-
Notifications
You must be signed in to change notification settings - Fork 575
Description
Problem Description
Hi HIP maintainers,
In ROCm 7.1.0 (hipcc reports HIP 7.1.25424, Clang 20.0.0git) the combination of
-fgpu-rdc(relocatable device code)-flto(ThinLTO)- a static library containing device functions in separate translation units
still fails to link, even with --whole-archive.
What works
# Direct source linking (single hipcc invocation) → works with full LTO inlining
hipcc -O2 -fgpu-rdc -flto --offload-arch=gfx90a device_func1.hip device_func2.hip kernel.hip -o worksWhat fails (separate compilation + static lib)

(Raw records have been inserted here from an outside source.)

/-- **The normalisation step.** See the module docstring. [folklore] -/
theorem exists_normalised_window_of_lt {d s b M η K : ℝ} (hd : 0 < d) (hK : 0 < K)
    {φ : ℝ → ℂ} (hφ : IsWeilTest φ) (hφs : tsupport φ ⊆ Icc (-η) η)
    {Λ : ℤ → ℝ} (hΛ : ∀ n, |Λ n - n / d| ≤ M) (hsep : Pairwise fun m n => s ≤ |Λ m - Λ n|)
    {G : ℝ → ℂ} (hG : IsWeilTest G) (hGs : tsupport G ⊆ Icc (-b) b) {B x₀ : ℝ}
    (hB : ∀ n, ‖weilMellin G (1 / 2 + Λ n * I)‖ ≤ B)
    (hx₀ : K * B < ‖weilMellin G (1 / 2 + x₀ * I)‖) :
    ∃ (Λ' : ℤ → ℝ) (W : ℝ → ℂ), (∀ n, |Λ' n - n / d| ≤ M + 1 / d) ∧
      (Pairwise fun m n => s ≤ |Λ' m - Λ' n|) ∧ IsWeilTest W ∧
      tsupport W ⊆ Icc (-(b + η)) (b + η) ∧
      (∀ y : ℝ, ‖weilMellin W (1 / 2 + y * I)‖ ≤ ‖weilMellin φ (1 / 2 + y * I)‖) ∧
      (∀ n, ‖weilMellin W (1 / 2 + Λ' n * I)‖ ≤ (∫ t, ‖φ t‖) / K) ∧
      ‖weilMellin φ (1 / 2)‖ / 2 ≤ ‖weilMellin W (1 / 2)‖ := by
  set F : ℝ → ℝ := fun y => ‖weilMellin G (1 / 2 + y * I)‖ with hF
  have hFbdd : BddAbove (Set.range F) := bddAbove_range_norm_weilMellin_line hG.1.continuous hG.2
  set S : ℝ := ⨆ y, F y with hS
  have hFS : ∀ y, F y ≤ S := fun y => le_ciSup hFbdd y
  have hB0 : 0 ≤ B := (norm_nonneg _).trans (hB 0)
  have hKB : 0 ≤ K * B := mul_nonneg hK.le hB0
  have hSx : K * B < S := hx₀.trans_le (hFS x₀)
  have hS0 : 0 < S := hKB.trans_lt hSx
  -- a near-maximum `y₀`
  obtain ⟨y₀, hy₀⟩ : ∃ y₀, S / 2 < F y₀ := exists_lt_of_lt_ciSup (by linarith)
  -- normalise and modulate
  set G₁ : ℝ → ℂ := fun t => ((S⁻¹ : ℝ) : ℂ) * (G t * cexp ((y₀ * t : ℝ) * I)) with hG₁def
  have hG₁ : IsWeilTest G₁ := (isWeilTest_mul_cexp_ofReal_mul_I hG y₀).const_mul _
  have hG₁s : tsupport G₁ ⊆ Icc (-b) b :=
    (tsupport_mul_subset_right.trans (tsupport_mul_cexp_subset G y₀)).trans hGs
  have hG₁M : ∀ y : ℝ, weilMellin G₁ (1 / 2 + y * I) =
      ((S⁻¹ : ℝ) : ℂ) * weilMellin G (1 / 2 + ((y + y₀ : ℝ) : ℂ) * I) := by
    intro y
    rw [hG₁def, weilMellin_const_mul, weilMellin_mul_cexp_ofReal_mul_I_half]
  have hG₁norm : ∀ y : ℝ, ‖weilMellin G₁ (1 / 2 + y * I)‖ = S⁻¹ * F (y + y₀) := by
    intro y
    rw [hG₁M, norm_mul, Complex.norm_real, Real.norm_of_nonneg (inv_nonneg.2 hS0.le)]
  have hG₁le : ∀ y : ℝ, ‖weilMellin G₁ (1 / 2 + y * I)‖ ≤ 1 := by
    intro y
    rw [hG₁norm, inv_mul_le_iff₀ hS0, mul_one]
    exact hFS _
  have hG₁zero : 1 / 2 < ‖weilMellin G₁ (1 / 2 + (0 : ℝ) * I)‖ := by
    rw [hG₁norm, zero_add, lt_inv_mul_iff₀ hS0]
    linarith
  -- the shifted sequence
  set m : ℤ := ⌊y₀ * d⌋ with hm
  set Λ' : ℤ → ℝ := fun n => Λ (n + m) - y₀ with hΛ'
  have hΛ'M : ∀ n, |Λ' n - n / d| ≤ M + 1 / d := fun n => abs_shift_sub_index_le hd hΛ y₀ n
  have hΛ'sep : Pairwise fun i j => s ≤ |Λ' i - Λ' j| := by
    intro i j hij
    have h := hsep (show i + m ≠ j + m from fun h => hij (add_right_cancel h))
    simp only [hΛ']
    rwa [show Λ (i + m) - y₀ - (Λ (j + m) - y₀) = Λ (i + m) - Λ (j + m) by ring]
  have hG₁small : ∀ n, ‖weilMellin G₁ (1 / 2 + Λ' n * I)‖ ≤ K⁻¹ := by
    intro n
    rw [hG₁norm]
    have e : Λ' n + y₀ = Λ (n + m) := by simp only [hΛ']; ring
    rw [e]
    have h1 : F (Λ (n + m)) ≤ B := hB (n + m)
    have h2 : B ≤ S * K⁻¹ := by
      rw [← div_eq_mul_inv, le_div_iff₀ hK]; linarith
    calc S⁻¹ * F (Λ (n + m)) ≤ S⁻¹ * (S * K⁻¹) := by gcongr; exact h1.trans h2
      _ = K⁻¹ := by field_simp
  -- mollify
  set W : ℝ → ℂ := weilConv G₁ φ with hW
  have hWt : IsWeilTest W := hG₁.weilConv hφ
  have hWs : tsupport W ⊆ Icc (-(b + η)) (b + η) :=
    (tsupport_weilConv_subset hG₁.2).trans ((add_subset_add hG₁s hφs).trans
      (Icc_add_Icc_subset_symm b η))
  have hWM : ∀ z : ℂ, weilMellin W z = weilMellin G₁ z * weilMellin φ z := fun z =>
    weilMellin_weilConv_holds hG₁.1.continuous hG₁.2 hφ.1.continuous hφ.2 z
  refine ⟨Λ', W, hΛ'M, hΛ'sep, hWt, hWs, fun y => ?_, fun n => ?_, ?_⟩
  · rw [hWM, norm_mul]
    exact mul_le_of_le_one_left (norm_nonneg _) (hG₁le y)
  · rw [hWM, norm_mul]
    calc ‖weilMellin G₁ (1 / 2 + Λ' n * I)‖ * ‖weilMellin φ (1 / 2 + Λ' n * I)‖
        ≤ K⁻¹ * ∫ t, ‖φ t‖ :=
          mul_le_mul (hG₁small n) (norm_weilMellin_line_le_integral_norm hφ.1.continuous hφ.2 _)
            (norm_nonneg _) (inv_nonneg.2 hK.le)
      _ = (∫ t, ‖φ t‖) / K := by rw [div_eq_inv_mul]
  · have hz : 1 / 2 < ‖weilMellin G₁ (1 / 2)‖ := by simpa using hG₁zero
    rw [hWM (1 / 2), norm_mul]
    nlinarith [hz, norm_nonneg (weilMellin φ (1 / 2))]

/-! ### The compactness argument -/

/-- A nonnegative real bump as a Weil test: supported in `[-η, η]` with `∫ φ ≠ 0`, hence
`φ̂(1/2) ≠ 0`. [folklore] -/
theorem exists_isWeilTest_bump_weilMellin_half_ne_zero {η : ℝ} (hη : 0 < η) :
    ∃ φ : ℝ → ℂ, IsWeilTest φ ∧ tsupport φ ⊆ Icc (-η) η ∧ weilMellin φ (1 / 2) ≠ 0 := by
  let β : ContDiffBump (0 : ℝ) := ⟨η / 2, η, by positivity, by linarith⟩
  refine ⟨fun t => ((β t : ℝ) : ℂ), ⟨Complex.ofRealCLM.contDiff.comp β.contDiff,
    β.hasCompactSupport.comp_left Complex.ofReal_zero⟩, ?_, ?_⟩
  · refine (tsupport_comp_subset Complex.ofReal_zero _).trans ?_
    rw [β.tsupport_eq, Real.closedBall_eq_Icc, zero_sub, zero_add]
  · unfold weilMellin
    simp only [sub_self, zero_mul, Complex.exp_zero, mul_one, integral_complex_ofReal, ne_eq,
      Complex.ofReal_eq_zero]
    refine (β.continuous.integral_pos_of_hasCompactSupport_nonneg_nonzero β.hasCompactSupport
      (fun x => β.nonneg) (x := 0) ?_).ne'
    rw [β.one_of_mem_closedBall (Metric.mem_closedBall_self (by positivity))]
    exact one_ne_zero

/-- **Duffin–Schaeffer's sup-norm sampling inequality** for windows shorter than `π d` on real
separated sequences of uniform density `d` (Duffin–Schaeffer 1952, Lemma IV = Duffin–Schaeffer
1945; proof by Beurling's compactness argument and the density theorem for zeros).
[cite: DuffinSchaeffer1952, Lemma IV] -/
theorem exists_norm_weilMellin_line_le_mul_of_uniformDensity {d s b : ℝ} (M : ℝ) (hd : 0 < d)
    (hs : 0 < s) (hb : 0 < b) (hbd : b < π * d) :
    ∃ K : ℝ, 0 < K ∧ ∀ (Λ : ℤ → ℝ), (∀ n, |Λ n - n / d| ≤ M) →
      (Pairwise fun m n => s ≤ |Λ m - Λ n|) →
      ∀ (G : ℝ → ℂ), IsWeilTest G → tsupport G ⊆ Icc (-b) b →
      ∀ B : ℝ, (∀ n, ‖weilMellin G (1 / 2 + Λ n * I)‖ ≤ B) →
      ∀ x : ℝ, ‖weilMellin G (1 / 2 + x * I)‖ ≤ K * B := by
  by_contra H
  push Not at H
  -- the geometry: `b + η < π d`
  set η : ℝ := (π * d - b) / 3 with hη
  have hη0 : 0 < η := by rw [hη]; linarith
  have hbη : b + η < π * d := by rw [hη]; linarith
  set b' : ℝ := b + η with hb'
  have hb'0 : 0 < b' := by rw [hb']; linarith
  -- a bump and its constants
  obtain ⟨φ, hφ, hφs, hφ0⟩ := exists_isWeilTest_bump_weilMellin_half_ne_zero hη0
  have e12 : ((1 / 2 : ℝ) : ℂ) = 1 / 2 := by push_cast; ring
  set Φ : ℝ → ℝ := fun y => ‖weilMellin φ (1 / 2 + y * I)‖ with hΦ
  have hΦi : Integrable Φ := by
    have := (integrable_weilMellin_vertical hφ (1 / 2)).norm
    simpa only [e12] using this
  obtain ⟨Ψ, hΨi, hΨ⟩ := exists_integrable_abs_mul_norm_weilMellin_line_le hφ
  set C₀ : ℝ := (2 * π)⁻¹ * ∫ y, Φ y with hC₀
  set L₀ : ℝ := (2 * π)⁻¹ * ∫ y, Ψ y with hL₀
  set Nφ : ℝ := ∫ t, ‖φ t‖ with hNφ
  -- the sequence of normalised windows
  have hstep : ∀ k : ℕ, ∃ (Λ' : ℤ → ℝ) (W : ℝ → ℂ), (∀ n, |Λ' n - n / d| ≤ M + 1 / d) ∧
      (Pairwise fun m n => s ≤ |Λ' m - Λ' n|) ∧ IsWeilTest W ∧
      tsupport W ⊆ Icc (-b') b' ∧
      (∀ y : ℝ, ‖weilMellin W (1 / 2 + y * I)‖ ≤ ‖weilMellin φ (1 / 2 + y * I)‖) ∧
      (∀ n, ‖weilMellin W (1 / 2 + Λ' n * I)‖ ≤ Nφ / (k + 1)) ∧
      ‖weilMellin φ (1 / 2)‖ / 2 ≤ ‖weilMellin W (1 / 2)‖ := by
    intro k
    obtain ⟨Λ, hΛ, hsep, G, hG, hGs, B, hB, x₀, hx₀⟩ := H (k + 1) (by positivity)
    exact exists_normalised_window_of_lt hd (by positivity) hφ hφs hΛ hsep hG hGs hB hx₀
  choose Λs Ws hΛsM hΛsep hWt hWsupp hWle hWsmall hWhalf using hstep
  -- uniform bounds
  have hC : ∀ k u, ‖Ws k u‖ ≤ C₀ := fun k u =>
    norm_le_of_norm_weilMellin_line_le (hWt k) hΦi (hWle k) u
  have hL : ∀ k u v, ‖Ws k u - Ws k v‖ ≤ L₀ * |u - v| := by
    intro k u v
    have h := norm_sub_le_of_norm_weilMellin_line_le (hWt k) hΨi (fun y => ?_) u v
    · rw [hL₀]; linarith [h]
    · exact (mul_le_mul_of_nonneg_left (hWle k y) (abs_nonneg y)).trans (hΨ y)
  have hν : ∀ (k : ℕ) (n : ℤ),
      Λs k n ∈ Icc ((n : ℝ) / d - (M + 1 / d)) ((n : ℝ) / d + (M + 1 / d)) := by
    intro k n
    have := hΛsM k n
    rw [abs_le] at this
    constructor <;> linarith [this.1, this.2]
  -- extraction
  obtain ⟨ψ, V, μ, hψ, hV, hμ, hμmem⟩ := exists_subseq_tendsto_of_bounded_lipschitz hC hL hν
  -- the limit window `V`
  have hVC : ∀ u, ‖V u‖ ≤ C₀ := fun u =>
    le_of_tendsto' ((hV u).norm) fun k => hC _ u
  have hVL : ∀ u v, ‖V u - V v‖ ≤ L₀ * |u - v| := fun u v =>
    le_of_tendsto' (((hV u).sub (hV v)).norm) fun k => hL _ u v
  have hL00 : 0 ≤ L₀ := by
    have h := hL 0 0 1
    have : (0 : ℝ) ≤ L₀ * |(0 : ℝ) - 1| := (norm_nonneg _).trans h
    simpa using this
  have hVcont : Continuous V := by
    refine Metric.continuous_iff.2 fun u ε hε => ⟨ε / (L₀ + 1), by positivity, fun v hv => ?_⟩
    rw [dist_eq_norm] at hv ⊢
    calc ‖V v - V u‖ ≤ L₀ * |v - u| := hVL v u
      _ ≤ (L₀ + 1) * |v - u| := by gcongr; linarith
      _ < (L₀ + 1) * (ε / (L₀ + 1)) := by
          refine mul_lt_mul_of_pos_left ?_ (by linarith)
          simpa [Real.dist_eq] using hv
      _ = ε := by field_simp
  have hWzero : ∀ k u, u ∉ Icc (-b') b' → Ws k u = 0 := fun k u hu =>
    image_eq_zero_of_notMem_tsupport fun h => hu (hWsupp k h)
  have hVzero : ∀ u, u ∉ Icc (-b') b' → V u = 0 := by
    intro u hu
    have h1 : Tendsto (fun k => Ws (ψ k) u) atTop (𝓝 0) := by
      simp only [hWzero _ u hu]; exact tendsto_const_nhds
    exact tendsto_nhds_unique (hV u) h1
  have hVsupp : tsupport V ⊆ Icc (-b') b' :=
    closure_minimal (fun u hu => by_contra fun h => hu (hVzero u h)) isClosed_Icc
  have hVcs : HasCompactSupport V :=
    HasCompactSupport.of_support_subset_isCompact isCompact_Icc
      ((subset_tsupport V).trans hVsupp)
  -- convergence of the transforms on the critical line
  have hconv : ∀ t : ℝ, Tendsto (fun k => weilMellin (Ws (ψ k)) (1 / 2 + t * I)) atTop
      (𝓝 (weilMellin V (1 / 2 + t * I))) := by
    intro t
    unfold weilMellin
    set bound : ℝ → ℝ := (Icc (-b') b').indicator fun _ => C₀ with hbound
    refine tendsto_integral_of_dominated_convergence bound (fun k => ?_) ?_ (fun k => ?_) ?_
    · exact ((hWt _).1.continuous.mul (by fun_prop)).aestronglyMeasurable
    · rw [hbound]
      exact (integrableOn_const (hs := by
        rw [Real.volume_Icc]; exact ENNReal.ofReal_ne_top)).integrable_indicator measurableSet_Icc
    · refine Eventually.of_forall fun u => ?_
      rw [norm_mul, show (1 / 2 : ℂ) + t * I - 1 / 2 = ((u * t : ℝ) : ℂ) * I / u * 0 + t * I by ring]
      simp only [mul_zero, zero_add]
      rw [show (t : ℂ) * I * u = ((t * u : ℝ) : ℂ) * I by push_cast; ring,
        Complex.norm_exp_ofReal_mul_I, mul_one, hbound]
      by_cases hu : u ∈ Icc (-b') b'
      · rw [indicator_of_mem hu]; exact hC _ u
      · rw [indicator_of_notMem hu, hWzero _ u hu, norm_zero]
    · exact Eventually.of_forall fun u => ((hV u).mul tendsto_const_nhds)
  -- the transforms are uniformly Lipschitz along the line
  have hint : ∀ k, ∫ u, ‖Ws k u‖ ≤ 2 * b' * C₀ := by
    intro k
    have h1 : ∫ u, ‖Ws k u‖ ≤ ∫ u, (Icc (-b') b').indicator (fun _ => C₀) u := by
      refine integral_mono_of_nonneg (Eventually.of_forall fun _ => norm_nonneg _)
        ((integrableOn_const (hs := by
          rw [Real.volume_Icc]; exact ENNReal.ofReal_ne_top)).integrable_indicator measurableSet_Icc)
        (Eventually.of_forall fun u => ?_)
      by_cases hu : u ∈ Icc (-b') b'
      · simp only [indicator_of_mem hu]; exact hC k u
      · simp only [indicator_of_notMem hu, hWzero k u hu, norm_zero, le_refl]
    rw [integral_indicator_const _ measurableSet_Icc, Real.volume_real_Icc_of_le (by linarith),
      smul_eq_mul] at h1
    linarith
  -- the zeros of `V̂` at the limit points `μ n`
  have hzero : ∀ n, weilMellin V (1 / 2 + μ n * I) = 0 := by
    intro n
    refine tendsto_nhds_unique (hconv (μ n)) ?_
    rw [tendsto_zero_iff_norm_tendsto_zero]
    have hk : Tendsto (fun k : ℕ => Nφ / ((ψ k : ℕ) + 1 : ℝ)) atTop (𝓝 0) := by
      have h1 : Tendsto (fun k : ℕ => ((ψ k : ℕ) : ℝ) + 1) atTop atTop := by
        refine tendsto_atTop_add_const_right _ _ ?_
        exact tendsto_natCast_atTop_atTop.comp hψ.tendsto_atTop
      exact tendsto_const_nhds.div_atTop h1
    have hΛμ : Tendsto (fun k => |μ n - Λs (ψ k) n| * b' * (2 * b' * C₀)) atTop (𝓝 0) := by
      have h1 : Tendsto (fun k => |μ n - Λs (ψ k) n|) atTop (𝓝 0) := by
        have := (tendsto_const_nhds (x := μ n)).sub (hμ n)
        rw [sub_self] at this
        simpa using this.abs
      simpa using (h1.mul_const b').mul_const (2 * b' * C₀)
    refine squeeze_zero (fun k => norm_nonneg _) (fun k => ?_) (by simpa using hk.add hΛμ)
    have h1 := hWsmall (ψ k) n
    have h2 := norm_weilMellin_line_sub_le (hWt (ψ k)).1.continuous (hWt (ψ k)).2
      (hWsupp (ψ k)) (μ n) (Λs (ψ k) n)
    calc ‖weilMellin (Ws (ψ k)) (1 / 2 + μ n * I)‖
        ≤ ‖weilMellin (Ws (ψ k)) (1 / 2 + Λs (ψ k) n * I)‖ +
          ‖weilMellin (Ws (ψ k)) (1 / 2 + μ n * I) -
            weilMellin (Ws (ψ k)) (1 / 2 + Λs (ψ k) n * I)‖ := norm_le_insert' _ _
      _ ≤ Nφ / ((ψ k : ℕ) + 1 : ℝ) + |μ n - Λs (ψ k) n| * b' * (2 * b' * C₀) := by
          refine add_le_add h1 (h2.trans ?_)
          exact mul_le_mul_of_nonneg_left (hint _) (by positivity)
  -- `V̂(1/2) ≠ 0`
  have hhalf : weilMellin V (1 / 2) ≠ 0 := by
    have h1 : Tendsto (fun k => ‖weilMellin (Ws (ψ k)) (1 / 2)‖) atTop
        (𝓝 ‖weilMellin V (1 / 2)‖) := by simpa using (hconv 0).norm
    have h2 : ‖weilMellin φ (1 / 2)‖ / 2 ≤ ‖weilMellin V (1 / 2)‖ :=
      ge_of_tendsto' h1 fun k => hWhalf (ψ k)
    have h3 : 0 < ‖weilMellin φ (1 / 2)‖ := norm_pos_iff.2 hφ0
    intro h
    rw [h, norm_zero] at h2
    linarith
  -- `μ` is injective, of uniform density `d`
  have hμinj : Function.Injective μ := by
    intro m n hmn
    by_contra hne
    have h1 : s ≤ |μ m - μ n| :=
      ge_of_tendsto' (((hμ m).sub (hμ n)).abs) fun k => hΛsep (ψ k) hne
    rw [hmn, sub_self, abs_zero] at h1
    linarith
  have hμM : ∀ n, |μ n - n / d| ≤ M + 1 / d := by
    intro n
    have := hμmem n
    rw [mem_Icc] at this
    rw [abs_le]; constructor <;> linarith [this.1, this.2]
  -- contradiction with the density theorem
  exact hhalf (weilMellin_half_eq_zero_of_zeros_uniformDensity hVcont hVcs hd hbη hVsupp hμinj
    hμM hzero)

hipcc -O2 -fgpu-rdc -flto --offload-arch=gfx90a -c device_func1.hip -o device_func1.o
hipcc -O2 -fgpu-rdc -flto --offload-arch=gfx90a -c device_func2.hip -o device_func2.o
llvm-ar cru libDeviceFuncs.a device_func1.o device_func2.o
hipcc -O2 -fgpu-rdc -flto --offload-arch=gfx90a -c kernel.hip -o kernel.o
# Variant 1 – normal -l
hipcc -O2 -fgpu-rdc -flto --offload-arch=gfx90a -L. -lDeviceFuncs kernel.o -o fail1
→ undefined hidden symbol: __hip_gpubin_handle_… (and __hip_fatbin_…)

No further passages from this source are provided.